§ What is being asked:
Look through the entries below and count every line in which "Theorems" appears; reply with the number only.

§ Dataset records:
= Beginning of Section =

import Summits.KontsevichZagierPeriods.KontsevichZagierPeriods.Theorems.StuffleInKZ.Negative.AdditivityOnly
import Summits.KontsevichZagierPeriods.KontsevichZagierPeriods.Theorems.StuffleInKZ.Negative.AlgebraicShadow
import Summits.KontsevichZagierPeriods.KontsevichZagierPeriods.Theorems.StuffleInKZ.Negative.MarginalSeries

/-!
# `StuffleInKZ` (stmt-3931), negative side, cycle 3 Part II — the first-axis marginals of
# `Δ₄`, `Δ_{2,2}`, `Δ₂ × Δ₂`, and of the first genuine stuffle defect

For `x ∈ (0,1)` (the first = largest simplex coordinate):

* `sliceValue [Δ₄, ω₀ω₀ω₀ω₁] x      = Li₃(x)/x`      (`sliceValue_m4`);
* `sliceValue [Δ_{2,2}, ω₀ω₁ω₀ω₁] x = Li_{1,2}(x)/x` (`sliceValue_m22`);
* `sliceValue [Δ₂ × Δ₂, ω⊗ω] x     = ζ₂ ℓ(x)/x`, `ℓ(x) = −log(1−x)`, `ζ₂ = value [Δ₂, ω₀ω₁]`
  (`sliceValue_p22`);

hence the marginal of the defect `D = [Δ₂]² − 2[Δ_{2,2}] − [Δ₄]` (`defect Zcan [2] [2]`) is
`sliceEval D x = (ζ₂ ℓ(x) − 2 Li_{1,2}(x) − Li₃(x))/x` on `(0,1)` (`sliceEval_defect_two_two`).
Slicing by the tree's `KZ.MZVSimplex.cons_mem_simplexLT`; the product slice by Fubini over
`ℝ × ℝ²` (`KZ.measurePreserving_vecCons`, `integral_prod_mul`). [folklore]
-/

noncomputable section

namespace Summit.KontsevichZagierPeriods.Theorems.StuffleInKZ.Negative

namespace Slices

open MeasureTheory Set Filter ENNReal
open Literature.NumberTheory.Transcendental
open Literature.NumberTheory.Transcendental.KZ
open Literature.NumberTheory.Transcendental.KZ.MZVSimplex
open Literature.NumberTheory.Transcendental.MZV (IsAdmissible)
open Series

/-! ### The representations -/

/-- `[Δ₄, ω₀ω₀ω₀ω₁]` (`ζ(4)`). -/
abbrev m4 : IntegralRep 4 :=
  mzvRep [4] (by decide) (mzvIntegrand_isSemialgebraicFunOn_holds [4])
    (mzvIntegrand_integrableOn_holds [4] (by decide))

/-- `[Δ_{2,2}, ω₀ω₁ω₀ω₁]` (`ζ(2,2)`). -/
abbrev m22 : IntegralRep 4 :=
  mzvRep [2, 2] (by decide) (mzvIntegrand_isSemialgebraicFunOn_holds [2, 2])
    (mzvIntegrand_integrableOn_holds [2, 2] (by decide))

/-- `[Δ₂, ω₀ω₁]` (`ζ(2)`). -/
abbrev m2 : IntegralRep 2 :=
  mzvRep [2] (by decide) (mzvIntegrand_isSemialgebraicFunOn_holds [2])
    (mzvIntegrand_integrableOn_holds [2] (by decide))

/-- `[Δ₂ × Δ₂, ω⊗ω]` (`ζ(2)²`). -/
abbrev p22 : IntegralRep 4 := prodRep [2] [2] (by decide) (by decide)

/-- `ζ₂ := value [Δ₂, ω₀ω₁]` (a positive real; `= ζ(2)` by Kontsevich's formula, not needed). -/
def ζ₂ : ℝ := m2.value

/-- The real three-variable word integrand `∏_{i<3} ω_{εᵢ}(tᵢ)`. -/
abbrev W3 (ε : List Bool) (t : Fin 3 → ℝ) : ℝ := ∏ i : Fin 3, mzvForm (ε.getD i false) (t i)

/-- The simplex below `x` in `ℝ³`. -/
abbrev S3 (x : ℝ) : Set (Fin 3 → ℝ) := {t | (∀ i, 0 < t i) ∧ (∀ i, t i < x) ∧ StrictAnti t}

/-! ### Real word integrals over `S3 x` are `toReal` of the `ℝ≥0∞` ones -/

/-- The forms `ω₀`, `ω₁` are nonnegative on `(0,1)`. [folklore] -/
theorem mzvForm_nonneg (b : Bool) {y : ℝ} (h0 : 0 < y) (h1 : y < 1) : 0 ≤ mzvForm b y :=
  (mzvForm_pos b h0 h1).le

/-- On `S3 x` (`x ≤ 1`) the word integrand is nonnegative. [folklore] -/
theorem W3_nonneg (ε : List Bool) {x : ℝ} (hx1 : x ≤ 1) {t : Fin 3 → ℝ} (ht : t ∈ S3 x) :
    0 ≤ W3 ε t :=
  Finset.prod_nonneg fun i _ => mzvForm_nonneg _ (ht.1 i) ((ht.2.1 i).trans_le hx1)

/-- `W3 ε` is measurable. [folklore] -/
theorem measurable_W3 (ε : List Bool) : Measurable (W3 ε) := by
  refine Finset.measurable_prod _ fun i _ => ?_
  exact (measurable_mzvForm _).comp (measurable_pi_apply i)

/-- `∫_{S3 x} W3 ε = (Λ_ε^3(x)).toReal` for `x ≤ 1`. [folklore] -/
theorem setIntegral_W3 (ε : List Bool) {x : ℝ} (hx1 : x ≤ 1) :
    ∫ t in S3 x, W3 ε t = (wordLI ε 3 x).toReal := by
  have hS : MeasurableSet (S3 x) := measurableSet_simplexLT 3 x
  have hae : 0 ≤ᵐ[volume.restrict (S3 x)] W3 ε :=
    (ae_restrict_iff' hS).2 (ae_of_all _ fun t ht => W3_nonneg ε hx1 ht)
  rw [integral_eq_lintegral_of_nonneg_ae hae (measurable_W3 ε).aestronglyMeasurable]
  congr 1
  exact setLIntegral_congr_fun hS fun t ht =>
    ENNReal.ofReal_prod_of_nonneg fun i _ => mzvForm_nonneg _ (ht.1 i) ((ht.2.1 i).trans_le hx1)

/-! ### Slices of the two simplex representations -/

/-- The slice of `Δ₄` at first coordinate `x ∈ (0,1)` is `S3 x`. [folklore] -/
theorem slice_simplex4 {x : ℝ} (hx : x ∈ Ioo (0 : ℝ) 1) :
    {t : Fin 3 → ℝ | Matrix.vecCons x t ∈ openOrderedSimplex 4} = S3 x := by
  ext t
  exact (cons_mem_simplexLT (w := 3) (x := 1) (t₀ := x) (t := t)).trans (and_iff_right hx)

/-- `ω_{0001}(x, t) = (1/x) · ω_{001}(t)`. [folklore] -/
theorem integrand_m4_cons (x : ℝ) (t : Fin 3 → ℝ) :
    m4.integrand (Matrix.vecCons x t) = 1 / x * W3 [false, false, true] t := by
  show (∏ i : Fin 4, mzvForm ([false, false, false, true].getD i false) (Matrix.vecCons x t i)) = _
  simp only [W3, Fin.prod_univ_four, Fin.prod_univ_three]
  simp [mzvForm]
  ring

/-- `ω_{0101}(x, t) = (1/x) · ω_{101}(t)`. [folklore] -/
theorem integrand_m22_cons (x : ℝ) (t : Fin 3 → ℝ) :
    m22.integrand (Matrix.vecCons x t) = 1 / x * W3 [true, false, true] t := by
  show (∏ i : Fin 4, mzvForm ([false, true, false, true].getD i false) (Matrix.vecCons x t i)) = _
  simp only [W3, Fin.prod_univ_four, Fin.prod_univ_three]
  simp [mzvForm]
  ring

/-- **Marginal of `Δ₄`**: `sliceValue [Δ₄] x = Li₃(x)/x` on `(0,1)`. -/
theorem sliceValue_m4 {x : ℝ} (hx : x ∈ Ioo (0 : ℝ) 1) :
    sliceValue m4 x = 1 / x * (li3E x).toReal := by
  rw [sliceValue_def]
  show ∫ t in {t : Fin 3 → ℝ | Matrix.vecCons x t ∈ openOrderedSimplex 4},
    m4.integrand (Matrix.vecCons x t) = _
  rw [slice_simplex4 hx]
  simp_rw [integrand_m4_cons]
  rw [integral_const_mul, setIntegral_W3 _ hx.2.le, wordLI_false_false_true hx.1.le hx.2.le]

/-- **Marginal of `Δ_{2,2}`**: `sliceValue [Δ_{2,2}] x = Li_{1,2}(x)/x` on `(0,1)`. -/
theorem sliceValue_m22 {x : ℝ} (hx : x ∈ Ioo (0 : ℝ) 1) :
    sliceValue m22 x = 1 / x * (li12E x).toReal := by
  rw [sliceValue_def]
  show ∫ t in {t : Fin 3 → ℝ | Matrix.vecCons x t ∈ openOrderedSimplex 4},
    m22.integrand (Matrix.vecCons x t) = _
  rw [slice_simplex4 hx]
  simp_rw [integrand_m22_cons]
  rw [integral_const_mul, setIntegral_W3 _ hx.2.le, wordLI_true_false_true hx.1.le hx.2.le]

/-! ### The value `ζ₂` and the slice of the product -/

/-- Membership of a pair in `Δ₂`. [folklore] -/
theorem vec2_mem_openOrderedSimplex {a b : ℝ} :
    (![a, b] : Fin 2 → ℝ) ∈ openOrderedSimplex 2 ↔ 0 < b ∧ b < a ∧ a < 1 := by
  simp only [openOrderedSimplex, mem_setOf_eq]
  constructor
  · rintro ⟨hpos, hlt, hanti⟩
    refine ⟨by simpa using hpos 1, ?_, by simpa using hlt 0⟩
    simpa using hanti (show (0 : Fin 2) < 1 by decide)
  · rintro ⟨hb, hba, ha⟩
    refine ⟨fun i => ?_, fun i => ?_, fun i j hij => ?_⟩
    · fin_cases i <;> simp <;> linarith
    · fin_cases i <;> simp <;> linarith
    · fin_cases i <;> fin_cases j <;> simp at hij ⊢
      exact hba

/-- `ζ₂ = Li₂(1)` (real value of the `ℝ≥0∞` series). [folklore] -/
theorem ζ₂_eq : ζ₂ = (li2E 1).toReal := by
  have hv : m2.value = ∫ t in openOrderedSimplex 2, mzvIntegrand [2] t := mzvRep_value_eq [2] _ _ _
  rw [ζ₂, hv]
  have hS : MeasurableSet (openOrderedSimplex 2) := measurableSet_simplexLT 2 1
  have hnn : ∀ t ∈ openOrderedSimplex 2, ∀ (i : Fin 2) b, 0 ≤ mzvForm b (t i) :=
    fun t ht i b => mzvForm_nonneg b (ht.1 i) (ht.2.1 i)
  have hae : 0 ≤ᵐ[volume.restrict (openOrderedSimplex 2)] mzvIntegrand [2] :=
    (ae_restrict_iff' hS).2 (ae_of_all _ fun t ht => Finset.prod_nonneg fun i _ => hnn t ht i _)
  rw [integral_eq_lintegral_of_nonneg_ae hae
    (mzvIntegrand_integrableOn_holds [2] (by decide)).aestronglyMeasurable]
  congr 1
  rw [← wordLI_false_true zero_le_one le_rfl]
  exact setLIntegral_congr_fun hS fun t ht => ENNReal.ofReal_prod_of_nonneg fun i _ => hnn t ht i _

/-- `ζ₂ > 0`. [folklore] -/
theorem ζ₂_pos : 0 < ζ₂ := by
  have hv : m2.value = multipleZeta [2] := mzvRep_value_holds [2] _ _ _
  rw [ζ₂, hv]
  exact multipleZeta_pos_of_isAdmissible_holds (by decide)

/-- `Li₂(1) < ∞`. [folklore] -/
theorem li2E_one_ne_top : li2E 1 ≠ ∞ := by
  rw [li2E_one]
  exact tsum_inv_sq_ne_top

/-- First block of `cons x (cons a y)`. [folklore] -/
theorem castAdd_block (z : Fin 4 → ℝ) : (fun i : Fin 2 => z (Fin.castAdd 2 i)) = ![z 0, z 1] := by
  funext i; fin_cases i <;> rfl

/-- Second block. [folklore] -/
theorem natAdd_block (z : Fin 4 → ℝ) : (fun j : Fin 2 => z (Fin.natAdd 2 j)) = ![z 2, z 3] := by
  funext j; fin_cases j <;> rfl

/-- `ω₀ω₁` on a pair. [folklore] -/
theorem integrand_m2_vec (a b : ℝ) : m2.integrand ![a, b] = 1 / a * (1 / (1 - b)) := by
  show (∏ i : Fin 2, mzvForm ([false, true].getD i false) ((![a, b] : Fin 2 → ℝ) i)) = _
  simp [Fin.prod_univ_two, mzvForm]

/-- The integrand of `Δ₂ × Δ₂` at `cons x t`: `ω(x, t₀) · ω(t₁, t₂)`. [folklore] -/
theorem integrand_p22_cons (x : ℝ) (t : Fin 3 → ℝ) :
    p22.integrand (Matrix.vecCons x t) =
      (1 / x * (1 / (1 - t 0))) * (1 / t 1 * (1 / (1 - t 2))) := by
  have h := IntegralRep.prod_integrand_eq m2 m2
  have h' : p22.integrand = IntegralRep.prodFun m2 m2 := h
  rw [h', IntegralRep.prodFun_apply]
  have e1 : (fun i : Fin 2 => Matrix.vecCons x t (Fin.castAdd 2 i)) = ![x, t 0] := by
    funext i; fin_cases i <;> rfl
  have e2 : (fun j : Fin 2 => Matrix.vecCons x t (Fin.natAdd 2 j)) = ![t 1, t 2] := by
    funext j; fin_cases j <;> rfl
  rw [e1, e2, integrand_m2_vec, integrand_m2_vec]

/-- The slice of `Δ₂ × Δ₂` at `x ∈ (0,1)`: `{t | t₀ ∈ (0,x), (t₁,t₂) ∈ Δ₂}`. [folklore] -/
theorem slice_p22 {x : ℝ} (hx : x ∈ Ioo (0 : ℝ) 1) (t : Fin 3 → ℝ) :
    Matrix.vecCons x t ∈ p22.domain ↔ t 0 ∈ Ioo 0 x ∧ (![t 1, t 2] : Fin 2 → ℝ) ∈ openOrderedSimplex 2 := by
  have hd : p22.domain = IntegralRep.prodDomain m2 m2 := rfl
  rw [hd, IntegralRep.mem_prodDomain]
  have e1 : (fun i : Fin 2 => Matrix.vecCons x t (Fin.castAdd 2 i)) = ![x, t 0] := by
    funext i; fin_cases i <;> rfl
  have e2 : (fun j : Fin 2 => Matrix.vecCons x t (Fin.natAdd 2 j)) = ![t 1, t 2] := by
    funext j; fin_cases j <;> rfl
  have hdom : m2.domain = openOrderedSimplex 2 := rfl
  rw [e1, e2, hdom, vec2_mem_openOrderedSimplex]
  constructor
  · rintro ⟨⟨h0, hx0, -⟩, h2⟩
    exact ⟨⟨h0, hx0⟩, h2⟩
  · rintro ⟨⟨h0, hx0⟩, h2⟩
    exact ⟨⟨h0, hx0, hx.2⟩, h2⟩

/-- `∫_{(0,x)} da/(1−a) = −log(1−x)` for `0 ≤ x < 1`. [folklore] -/
theorem integral_inv_one_sub {x : ℝ} (hx0 : 0 ≤ x) (hx1 : x < 1) :
    ∫ a in Ioo 0 x, 1 / (1 - a) = -Real.log (1 - x) := by
  rw [← integral_Ioc_eq_integral_Ioo, ← intervalIntegral.integral_of_le hx0,
    intervalIntegral.integral_comp_sub_left (fun u => 1 / u) 1]
  simp only [sub_zero, one_div]
  rw [integral_inv_of_pos (by linarith) one_pos, Real.log_div one_ne_zero (by linarith),
    Real.log_one, zero_sub]

/-- **Marginal of `Δ₂ × Δ₂`**: `sliceValue [Δ₂ × Δ₂] x = ζ₂ · ℓ(x)/x` on `(0,1)`. -/
theorem sliceValue_p22 {x : ℝ} (hx : x ∈ Ioo (0 : ℝ) 1) :
    sliceValue p22 x = 1 / x * (-Real.log (1 - x)) * ζ₂ := by
  rw [sliceValue_def]
  -- pass to an integral over ℝ³ of the indicator, then to ℝ × ℝ²
  set S := {t : Fin 3 → ℝ | Matrix.vecCons x t ∈ p22.domain} with hS_def
  have hS : MeasurableSet S := measurableSet_slice p22 x
  set f : ℝ → ℝ := (Ioo 0 x).indicator fun a => 1 / x * (1 / (1 - a)) with hf
  set g : (Fin 2 → ℝ) → ℝ := (openOrderedSimplex 2).indicator (fun y => 1 / y 0 * (1 / (1 - y 1)))
    with hg
  have hval : ζ₂ = ∫ y in openOrderedSimplex 2, 1 / y 0 * (1 / (1 - y 1)) := by
    have hv : m2.value = ∫ y in openOrderedSimplex 2, mzvIntegrand [2] y := mzvRep_value_eq [2] _ _ _
    rw [ζ₂, hv]
    congr 1
    funext y
    have hy : (![y 0, y 1] : Fin 2 → ℝ) = y := by funext i; fin_cases i <;> rfl
    have := integrand_m2_vec (y 0) (y 1)
    rw [hy] at this
    exact this
  have hpt : ∀ t : Fin 3 → ℝ, S.indicator (fun t => p22.integrand (Matrix.vecCons x t)) t =
      f (t 0) * g ![t 1, t 2] := by
    intro t
    by_cases ht : t ∈ S
    · have ht' := (slice_p22 hx t).1 ht
      rw [indicator_of_mem ht, integrand_p22_cons, hf, hg, indicator_of_mem ht'.1,
        indicator_of_mem ht'.2]
      simp
    · rw [indicator_of_notMem ht]
      have ht' : ¬ (t 0 ∈ Ioo 0 x ∧ (![t 1, t 2] : Fin 2 → ℝ) ∈ openOrderedSimplex 2) :=
        fun h => ht ((slice_p22 hx t).2 h)
      rcases not_and_or.mp ht' with h | h
      · rw [hf, indicator_of_notMem h, zero_mul]
      · rw [hg, indicator_of_notMem h, mul_zero]
  calc ∫ t in S, p22.integrand (Matrix.vecCons x t)
      = ∫ t, S.indicator (fun t => p22.integrand (Matrix.vecCons x t)) t :=
        (integral_indicator hS).symm
    _ = ∫ t : Fin (2 + 1) → ℝ, f (t 0) * g ![t 1, t 2] := integral_congr_ae (ae_of_all _ hpt)
    _ = ∫ p : ℝ × (Fin 2 → ℝ), f p.1 * g p.2 ∂((volume : Measure ℝ).prod volume) := by
        rw [← integral_comp_vecCons (n := 2) (fun t : Fin (2 + 1) → ℝ => f (t 0) * g ![t 1, t 2])]
        refine integral_congr_ae (ae_of_all _ fun p => ?_)
        simp only [Matrix.cons_val_zero]
        congr 1
        congr 1
        funext i; fin_cases i <;> rfl
    _ = (∫ a, f a) * ∫ y, g y := integral_prod_mul f g
    _ = 1 / x * (-Real.log (1 - x)) * ζ₂ := by
        rw [hf, integral_indicator measurableSet_Ioo, integral_const_mul,
          integral_inv_one_sub hx.1.le hx.2, hg,
          integral_indicator (measurableSet_openOrderedSimplex 2), hval]

/-! ### The marginal of the first genuine stuffle defect -/

/-- `Zcan [2] · Zcan [2] = [p22]`. [folklore] -/
theorem Zcan_two_mul : Zcan [2] * Zcan [2] = of p22 := by
  rw [Zcan_of_isAdmissible [2] (by decide), simplexOf_mul_simplexOf]
  rfl

/-- The defect at `s = t = [2]`, as a combination of the four representations. [folklore] -/
theorem defect_two_two_eq : defect Zcan [2] [2] = of p22 - (of m22 + of m22 + of m4) := by
  have h22 : IsAdmissible [2, 2] := by decide
  have h4 : IsAdmissible [4] := by decide
  rw [defect, Zcan_two_mul]
  simp only [MZV.stuffle_cons_cons, MZV.stuffle_nil_left, MZV.stuffle_nil_right, List.map_cons,
    List.map_nil, List.sum_cons, List.sum_nil, List.nil_append, List.cons_append, add_zero]
  rw [Zcan_of_isAdmissible _ h22, Zcan_of_isAdmissible _ h4]
  simp only [simplexOf]
  abel_nf
  rfl

/-- **The marginal of the (2,2) defect** on `(0,1)`:
`sliceEval D x = (ζ₂ ℓ(x) − 2 Li_{1,2}(x) − Li₃(x)) / x`. -/
theorem sliceEval_defect_two_two {x : ℝ} (hx : x ∈ Ioo (0 : ℝ) 1) :
    sliceEval (defect Zcan [2] [2]) x =
      1 / x * (ζ₂ * (-Real.log (1 - x)) - 2 * (li12E x).toReal - (li3E x).toReal) := by
  rw [defect_two_two_eq, map_sub, map_add, map_add]
  rw [show sliceEval (of p22) = sliceValue p22 from sliceEval_of p22,
    show sliceEval (of m22) = sliceValue m22 from sliceEval_of m22,
    show sliceEval (of m4) = sliceValue m4 from sliceEval_of m4]
  simp only [Pi.sub_apply, Pi.add_apply]
  rw [sliceValue_p22 hx, sliceValue_m22 hx, sliceValue_m4 hx]
  ring

end Slices

end Summit.KontsevichZagierPeriods.Theorems.StuffleInKZ.Negative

= End of Section =

§ Reply to the task:
5